Data in this exercise below:
import Summits.QuantumFields.GaugeBoot.BootstrapWordTruncation
import HarnessLib

/-!
# Level-explicit bounds: the level-`n` positivity constraints bound every word of length `≤ 2n` (gauge-boot, L1 supplement)

HONEST FRAMING (cell `pub-gaugeboot`, page 1 of every file): the venture produces certified bounds
on lattice expectations at stated coupling, gauge group, dimension and torus size; NOT a mass gap,
NOT a continuum limit, NOT a string tension; NOT Yang–Mills-summit-bearing (barriers
`FixedCouplingUltralocality`, `PerturbativeInvisibility`). Structural; it certifies no number.

## Content

`BootstrapBounds.lean` proves that finitely many PSD constraints bound every word, in the form
"there is a finite set of squares". This file makes the LEVEL explicit, as needed for quantitative
statements about the word-length truncation (`wordTruncation r n` = span of the words of length `≤ n`,
the level-`n` test functions):

* `sq_le_of_sq_nonneg` — if `0 ≤ φ (v v)` for every level-`n` test function `v`, then `φ (w w) ≤ φ 1`
  for every word `w` of length `≤ n` (induction over the word: `φ(x² y²) ≤ φ(x²) ≤ φ 1` with the
  functional `f ↦ φ(x² f)`, unit rows `Σ_b Re² + Im² = 1`);
* ★★ `abs_mul_le_one_of_sq_nonneg` — plus `φ 1 = 1`: `|φ (v w)| ≤ 1` for all words `v`, `w` of length
  `≤ n` (polarisation `0 ≤ φ((v ± w)²)`), hence ★★ `abs_le_one_of_sq_nonneg_two_mul`: `|φ w| ≤ 1` for
  EVERY WORD OF LENGTH `≤ 2n` — the moment matrix of the level-`n` bootstrap has entries in `[-1, 1]`;
* `IsBootstrapFeasible.abs_word_le_one`, `abs_sub_word_le_two` — for level-`n` feasible functionals
  of the tree's truncated bootstrap and for differences of two of them;
* `exists_const_abs_le_of_mem_span` — a fixed element of a span is bounded by a constant times any
  uniform bound on the spanning set (the base case of the strong-coupling-order induction).

References: P. Anderson, M. Kruczenski, Nucl. Phys. B 921 (2017) §2 (unitarity bounds
`|W| ≤ 1`); V. Kazakov, Z. Zheng, arXiv:2203.11360 §2. Folklore.
-/

noncomputable section

open Literature.MathematicalPhysics.QuantumFieldTheory (LatticeRep)

namespace Summit.QuantumFields.GaugeBoot

variable {ι : Type*} {G : Type*} [Group G] [TopologicalSpace G] (r : LatticeRep G)

/-! ## Words and the truncation -/

/-- Words of length `≤ n` are level-`n` test functions. -/
theorem mem_wordTruncation_of_mem_wordsUpTo {n : ℕ} {w : C(ι → G, ℝ)}
    (hw : w ∈ wordsUpTo (ι := ι) r n) : w ∈ wordTruncation (ι := ι) r n :=
  Submodule.subset_span hw

/-- A generator times a word of length `≤ n` is a word of length `≤ n + 1`. -/
theorem mul_mem_wordsUpTo_succ {x : C(ι → G, ℝ)} (hx : x ∈ entryGens (ι := ι) r) {n : ℕ}
    {w : C(ι → G, ℝ)} (hw : w ∈ wordsUpTo (ι := ι) r n) : x * w ∈ wordsUpTo (ι := ι) r (n + 1) := by
  obtain ⟨l, hl, hlen, rfl⟩ := hw
  refine ⟨x :: l, fun y hy => ?_, by simpa using hlen, List.prod_cons⟩
  rcases List.mem_cons.1 hy with rfl | hy
  · exact hx
  · exact hl y hy

/-- A generator times a level-`n` test function is a level-`(n+1)` test function. -/
theorem mul_mem_wordTruncation_succ {x : C(ι → G, ℝ)} (hx : x ∈ entryGens (ι := ι) r) {n : ℕ}
    {v : C(ι → G, ℝ)} (hv : v ∈ wordTruncation (ι := ι) r n) :
    x * v ∈ wordTruncation (ι := ι) r (n + 1) := by
  change v ∈ Submodule.span ℝ (wordsUpTo (ι := ι) r n) at hv
  induction hv using Submodule.span_induction with
  | mem w hw => exact mem_wordTruncation_of_mem_wordsUpTo r (mul_mem_wordsUpTo_succ r hx hw)
  | zero => rw [mul_zero]; exact Submodule.zero_mem _
  | add v w _ _ hv hw => rw [mul_add]; exact Submodule.add_mem _ hv hw
  | smul c v _ hv => rw [mul_smul_comm]; exact Submodule.smul_mem _ c hv

/-- Two words of length `≤ n` multiply to a word of length `≤ 2n`, and conversely every word of
length `≤ 2n` splits so. -/
theorem exists_mul_of_mem_wordsUpTo_two_mul {n : ℕ} {w : C(ι → G, ℝ)}
    (hw : w ∈ wordsUpTo (ι := ι) r (2 * n)) :
    ∃ v ∈ wordsUpTo (ι := ι) r n, ∃ v' ∈ wordsUpTo (ι := ι) r n, w = v * v' := by
  obtain ⟨l, hl, hlen, rfl⟩ := hw
  refine ⟨(l.take n).prod, ⟨l.take n, fun x hx => hl x (List.mem_of_mem_take hx), ?_, rfl⟩,
    (l.drop n).prod, ⟨l.drop n, fun x hx => hl x (List.mem_of_mem_drop hx), ?_, rfl⟩, ?_⟩
  · rw [List.length_take]
    exact min_le_left _ _
  · rw [List.length_drop]
    omega
  · rw [← List.prod_append, List.take_append_drop]

/-! ## Squares of words are dominated by `φ 1`, level by level -/

/-- The square of a generator is dominated by `φ 1` as soon as `φ` is non-negative on the squares of
the generators (unit rows of the unitary `ρ(U_e)`). -/
theorem sq_entryGen_le {x : C(ι → G, ℝ)} (hx : x ∈ entryGens (ι := ι) r) (φ : C(ι → G, ℝ) →ₗ[ℝ] ℝ)
    (hφ : ∀ g ∈ entryGens (ι := ι) r, 0 ≤ φ (g * g)) : φ (x * x) ≤ φ 1 := by
  have key : ∀ (e : ι) (a b : Fin r.N),
      φ (reEntry r e a b * reEntry r e a b) ≤ φ 1 ∧ φ (imEntry r e a b * imEntry r e a b) ≤ φ 1 := by
    intro e a b
    have hre : ∀ b', 0 ≤ φ (reEntry r e a b' * reEntry r e a b') := fun b' =>
      hφ _ (Or.inl ⟨(e, a, b'), rfl⟩)
    have him : ∀ b', 0 ≤ φ (imEntry r e a b' * imEntry r e a b') := fun b' =>
      hφ _ (Or.inr ⟨(e, a, b'), rfl⟩)
    have hnn : ∀ b' ∈ (Finset.univ : Finset (Fin r.N)),
        0 ≤ φ (reEntry r e a b' * reEntry r e a b' + imEntry r e a b' * imEntry r e a b') :=
      fun b' _ => by rw [map_add]; exact add_nonneg (hre b') (him b')
    have hsum := Finset.single_le_sum hnn (Finset.mem_univ b)
    rw [← map_sum, sum_sq_entries_eq_one r e a, map_add] at hsum
    exact ⟨le_trans (le_add_of_nonneg_right (him b)) hsum, le_trans (le_add_of_nonneg_left (hre b)) hsum⟩
  rcases hx with ⟨⟨e, a, b⟩, rfl⟩ | ⟨⟨e, a, b⟩, rfl⟩
  · exact (key e a b).1
  · exact (key e a b).2

/-- `φ (w w) ≤ φ 1` for a product `w` of at most `n` generators, from the level-`n` squares
(induction over the list of letters). -/
theorem sq_prod_le_of_sq_nonneg (l : List C(ι → G, ℝ)) (hl : ∀ y ∈ l, y ∈ entryGens (ι := ι) r)
    {n : ℕ} (hlen : l.length ≤ n) (φ : C(ι → G, ℝ) →ₗ[ℝ] ℝ)
    (hφ : ∀ v ∈ wordTruncation (ι := ι) r n, 0 ≤ φ (v * v)) : φ (l.prod * l.prod) ≤ φ 1 := by
  induction l generalizing n φ with
  | nil => simp
  | cons x l ih =>
    have hx : x ∈ entryGens (ι := ι) r := hl x List.mem_cons_self
    have hl' : ∀ y ∈ l, y ∈ entryGens (ι := ι) r := fun y hy => hl y (List.mem_cons_of_mem x hy)
    obtain ⟨m, rfl⟩ : ∃ m, n = m + 1 := ⟨n - 1, by simp at hlen; omega⟩
    have hlen' : l.length ≤ m := by simpa using hlen
    -- the functional `f ↦ φ (x x f)` is non-negative on the level-`m` squares
    set ψ : C(ι → G, ℝ) →ₗ[ℝ] ℝ := φ ∘ₗ LinearMap.mulLeft ℝ (x * x) with hψ
    have hψv : ∀ v ∈ wordTruncation (ι := ι) r m, 0 ≤ ψ (v * v) := fun v hv => by
      have h := hφ (x * v) (mul_mem_wordTruncation_succ r hx hv)
      have e1 : x * v * (x * v) = x * x * (v * v) := by ring
      rw [e1] at h
      simpa only [hψ, LinearMap.coe_comp, Function.comp_apply, LinearMap.mulLeft_apply] using h
    have h1 : φ (x * x * (l.prod * l.prod)) ≤ φ (x * x) := by
      simpa only [hψ, LinearMap.coe_comp, Function.comp_apply, LinearMap.mulLeft_apply, mul_one]
        using ih hl' hlen' ψ hψv
    have h2 : φ (x * x) ≤ φ 1 := sq_entryGen_le r hx φ fun g hg =>
      hφ g (mem_wordTruncation_of_mem_wordsUpTo r ⟨[g], by simpa using hg, by simp, by simp⟩)
    have e2 : (x :: l).prod * (x :: l).prod = x * x * (l.prod * l.prod) := by
      rw [List.prod_cons]; ring
    rw [e2]
    exact h1.trans h2

/-- ★ **`φ (w w) ≤ φ 1` for words of length `≤ n` from the level-`n` squares.** Every linear
functional non-negative on the squares of the level-`n` test functions satisfies `φ (w w) ≤ φ 1`
for every word `w` of length `≤ n`. [folklore] -/
theorem sq_le_of_sq_nonneg {n : ℕ} {w : C(ι → G, ℝ)} (hw : w ∈ wordsUpTo (ι := ι) r n)
    (φ : C(ι → G, ℝ) →ₗ[ℝ] ℝ) (hφ : ∀ v ∈ wordTruncation (ι := ι) r n, 0 ≤ φ (v * v)) :
    φ (w * w) ≤ φ 1 := by
  obtain ⟨l, hl, hlen, rfl⟩ := hw
  exact sq_prod_le_of_sq_nonneg r l hl hlen φ hφ

/-- ★★ **`|φ (v w)| ≤ 1` for words `v`, `w` of length `≤ n`** from normalisation and the level-`n`
squares (polarisation: `0 ≤ φ((v ± w)²) = φ(v²) ± 2 φ(v w) + φ(w²) ≤ 2 ± 2 φ(v w)`). So EVERY ENTRY
of the level-`n` moment matrix lies in `[-1, 1]`. [folklore] -/
theorem abs_mul_le_one_of_sq_nonneg {n : ℕ} {v w : C(ι → G, ℝ)} (hv : v ∈ wordsUpTo (ι := ι) r n)
    (hw : w ∈ wordsUpTo (ι := ι) r n) (φ : C(ι → G, ℝ) →ₗ[ℝ] ℝ) (h1 : φ 1 = 1)
    (hφ : ∀ u ∈ wordTruncation (ι := ι) r n, 0 ≤ φ (u * u)) : |φ (v * w)| ≤ 1 := by
  have hvv : φ (v * v) ≤ 1 := h1 ▸ sq_le_of_sq_nonneg r hv φ hφ
  have hww : φ (w * w) ≤ 1 := h1 ▸ sq_le_of_sq_nonneg r hw φ hφ
  have hvT := mem_wordTruncation_of_mem_wordsUpTo r hv
  have hwT := mem_wordTruncation_of_mem_wordsUpTo r hw
  have hp : 0 ≤ φ ((v + w) * (v + w)) := hφ _ (Submodule.add_mem _ hvT hwT)
  have hm : 0 ≤ φ ((v - w) * (v - w)) := hφ _ (Submodule.sub_mem _ hvT hwT)
  have ep : (v + w) * (v + w) = v * v + 2 • (v * w) + w * w := by ring
  have em : (v - w) * (v - w) = v * v - 2 • (v * w) + w * w := by ring
  rw [ep, map_add, map_add, map_nsmul, nsmul_eq_mul] at hp
  rw [em, map_add, map_sub, map_nsmul, nsmul_eq_mul] at hm
  push_cast at hp hm
  rw [abs_le]
  constructor <;> linarith

/-- ★★ **Every word of length `≤ 2n` has `|φ w| ≤ 1`** under normalisation and the level-`n`
squares. [folklore] -/
theorem abs_le_one_of_sq_nonneg_two_mul {n : ℕ} {w : C(ι → G, ℝ)}
    (hw : w ∈ wordsUpTo (ι := ι) r (2 * n)) (φ : C(ι → G, ℝ) →ₗ[ℝ] ℝ) (h1 : φ 1 = 1)
    (hφ : ∀ u ∈ wordTruncation (ι := ι) r n, 0 ≤ φ (u * u)) : |φ w| ≤ 1 := by
  obtain ⟨v, hv, v', hv', rfl⟩ := exists_mul_of_mem_wordsUpTo_two_mul r hw
  exact abs_mul_le_one_of_sq_nonneg r hv hv' φ h1 hφ

/-- In particular `|φ w| ≤ 1` for words of length `≤ n`. -/
theorem abs_le_one_of_sq_nonneg {n : ℕ} {w : C(ι → G, ℝ)} (hw : w ∈ wordsUpTo (ι := ι) r n)
    (φ : C(ι → G, ℝ) →ₗ[ℝ] ℝ) (h1 : φ 1 = 1)
    (hφ : ∀ u ∈ wordTruncation (ι := ι) r n, 0 ≤ φ (u * u)) : |φ w| ≤ 1 :=
  abs_le_one_of_sq_nonneg_two_mul r (wordsUpTo_mono r (by omega) hw) φ h1 hφ

/-! ## Feasible functionals of the word-length truncation -/

section Feasible

variable [DecidableEq ι] {K : Type*} {k : K → ℝ → G} {S : ι → (ι → G) → ℝ} {β : ℝ}

/-- ★★ **A level-`n` feasible functional has all words of length `≤ 2n` in `[-1, 1]`.** [folklore] -/
theorem IsBootstrapFeasible.abs_word_le_one {n : ℕ} {φ : C(ι → G, ℝ) →ₗ[ℝ] ℝ}
    (hφ : IsBootstrapFeasible r k S β (wordTruncation (ι := ι) r n) φ) {w : C(ι → G, ℝ)}
    (hw : w ∈ wordsUpTo (ι := ι) r (2 * n)) : |φ w| ≤ 1 :=
  abs_le_one_of_sq_nonneg_two_mul r hw φ hφ.1 hφ.2.1

/-- **Two level-`n` feasible functionals differ by at most `2` on every word of length `≤ 2n`.** -/
theorem abs_sub_word_le_two {n : ℕ} {φ ψ : C(ι → G, ℝ) →ₗ[ℝ] ℝ}
    (hφ : IsBootstrapFeasible r k S β (wordTruncation (ι := ι) r n) φ)
    (hψ : IsBootstrapFeasible r k S β (wordTruncation (ι := ι) r n) ψ) {w : C(ι → G, ℝ)}
    (hw : w ∈ wordsUpTo (ι := ι) r (2 * n)) : |(φ - ψ) w| ≤ 2 := by
  rw [LinearMap.sub_apply]
  calc |φ w - ψ w| ≤ |φ w| + |ψ w| := abs_sub _ _
    _ ≤ 1 + 1 := add_le_add (hφ.abs_word_le_one r hw) (hψ.abs_word_le_one r hw)
    _ = 2 := by norm_num

end Feasible

/-! ## Elements of a span are bounded by the spanning set -/

omit [Group G] in
/-- ★ **A fixed element of a span is bounded by a constant times any uniform bound on the spanning
set**: for `h ∈ span s` there is `C ≥ 0` with `|δ h| ≤ C B` for every linear `δ` and every `B` such
that `|δ w| ≤ B` on `s` (write `h = Σ c_j w_j`; `C = Σ |c_j|`). [folklore] -/
theorem exists_const_abs_le_of_mem_span {s : Set C(ι → G, ℝ)} {h : C(ι → G, ℝ)}
    (hh : h ∈ Submodule.span ℝ s) :
    ∃ C : ℝ, 0 ≤ C ∧ ∀ (δ : C(ι → G, ℝ) →ₗ[ℝ] ℝ) (B : ℝ), (∀ w ∈ s, |δ w| ≤ B) → |δ h| ≤ C * B := by
  classical
  obtain ⟨n, c, g, hsum⟩ := Submodule.mem_span_set'.1 hh
  refine ⟨∑ j, |c j|, Finset.sum_nonneg fun j _ => abs_nonneg _, fun δ B hB => ?_⟩
  rw [← hsum, map_sum, Finset.sum_mul]
  simp only [map_smul, smul_eq_mul]
  refine (Finset.abs_sum_le_sum_abs _ _).trans (Finset.sum_le_sum fun j _ => ?_)
  rw [abs_mul]
  exact mul_le_mul_of_nonneg_left (hB _ (g j).2) (abs_nonneg _)

end Summit.QuantumFields.GaugeBoot

end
End of Data in this exercise.
* Task instructions *
Return each full line of the entries that contains the word "section".

* Solution to the problem *
noncomputable section
section Feasible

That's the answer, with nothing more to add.